> [What the task asks]
Filter the entries below, keeping every line that has the word "LatticeModels".

> [Data provided]
import Summits.Ventures.YMGap.RobustBall.StateTaylorRemainderTwoS
import Literature.Probability.LatticeModels.RescaledUrsellUniformOnCompact
import HarnessLib

/-!
# Venture YMGap, track ROBUST-BALL (Y2) — TIER 2: THE STATE IS `C²` ALONG EVERY DIRECTION OF FINITE SIZE-WEIGHTED LOAD — THE SUSCEPTIBILITY SERIES
# IS DIFFERENTIABLE ALONG THE LINE, WITH DERIVATIVE THE ABSOLUTELY CONVERGENT DOUBLE SERIES OF THIRD CUMULANTS

HONEST FRAMING. WHAT THIS IS: a venture file (cell `pub-ymgap`, track Y2 ROBUST-BALL, seat rb-p1, theorems only).  Member `W ∈ Ball(a, Λ, t)`,
direction `V ∈ Ball(a_V, Λ_V, t)` with Frobenius-Lipschitz witnesses of total load `≤ L` and size-weighted load `≤ L₂`, `a + s₀a_V ≤ a'`,
`Λ + s₀Λ_V ≤ Λ'`, pair door `ρ' < 1` at `(a', Λ', t)`, `t > 0`; `ν(s) ∈ 𝒢(W + sV)` on `|s| ≤ s₀`; `F` bounded measurable local Frobenius-Lipschitz:
* ★★★ `hasDerivAt_tsum_cov_direction_S` — for a second ("observable") direction `V'` with Lipschitz witnesses of loads `(L', L₂')`: at every
  `|s| < s₀`, the susceptibility series `s ↦ Σ'_X cov_{ν(s)}(F, V'_X)` (= `−∂_{V'} ⟨F⟩` at `W + sV`, `StateDerivativeOnBallS`) is (i) DIFFERENTIABLE with
  derivative `−Σ'_{(X,Y)} u₃^{ν(s)}(F; V'_X; V_Y)`, the absolutely convergent double cumulant series of `SecondSusceptibilityS` — the SECOND GATEAUX
  DIFFERENTIAL of the state as a bilinear form on pairs of directions; with `V' = V`: `s ↦ ⟨F⟩_{W+sV}` is twice differentiable on `(−s₀, s₀)` with
  `d²/ds² ⟨F⟩ = Σ'_{(X,Y)} u₃(F; V_X; V_Y)`; and (ii) the double cumulant series is CONTINUOUS in `s` on `|s| ≤ s₀`.
  Mechanism: Feynman–Hellmann for covariances along the truncated lines (`StateTaylorRemainderTwoS`), the member-independent summable majorant of
  the third cumulants (`SecondSusceptibilityMajorantS`), uniform convergence of third cumulants along truncations (screened stability + products
  of uniformly convergent bounded families), and the truncated-series lemmas of `TruncatedSeriesDerivative` on PAIRS of link sets;
* ★★★ `contDiffOn_two_integral_direction_S` — THE STATE IS `C²` ALONG EVERY SUCH LINE OF THE BALL: `s ↦ ⟨F⟩_{W+sV}` is `ContDiffOn ℝ 2` on
  `(−s₀, s₀)` (first derivative `−Σ'_X cov(F, V_X)` by `StateDerivativeOnBallS`, second derivative the continuous double cumulant series).
WHAT THIS IS NOT: `C³` or analyticity along lines; a modulus of continuity for the second derivative; one-sided Dobrushin-comparison constants
at lattice strong coupling; nothing about the continuum limit or a Clay-sense mass gap.
-/

noncomputable section

open MeasureTheory Function Finset ProbabilityTheory Real Filter Topology
open scoped NNReal
open Literature.Probability.LatticeModels
open Literature.Probability.LatticeModels.DobrushinMetric
open Literature.MathematicalPhysics.QuantumLattice
open Literature.MathematicalPhysics.QuantumFieldTheory hiding ZdEdge
open Summit.QuantumFields.BalabanUV.InfraRed.StrongCouplingPoincareDoorSUN (oneLinkPoincareSUN_two_sharp)

namespace Summit.Ventures.YMGap.RobustBall

variable {d N : ℕ}

/-! ### The second derivative along a direction -/

section SUN

variable {W V V' : Potential (ZdEdge d) (Matrix.specialUnitaryGroup (Fin N) ℂ)}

> [Task solution]
import Literature.Probability.LatticeModels.RescaledUrsellUniformOnCompact
open Literature.Probability.LatticeModels
open Literature.Probability.LatticeModels.DobrushinMetric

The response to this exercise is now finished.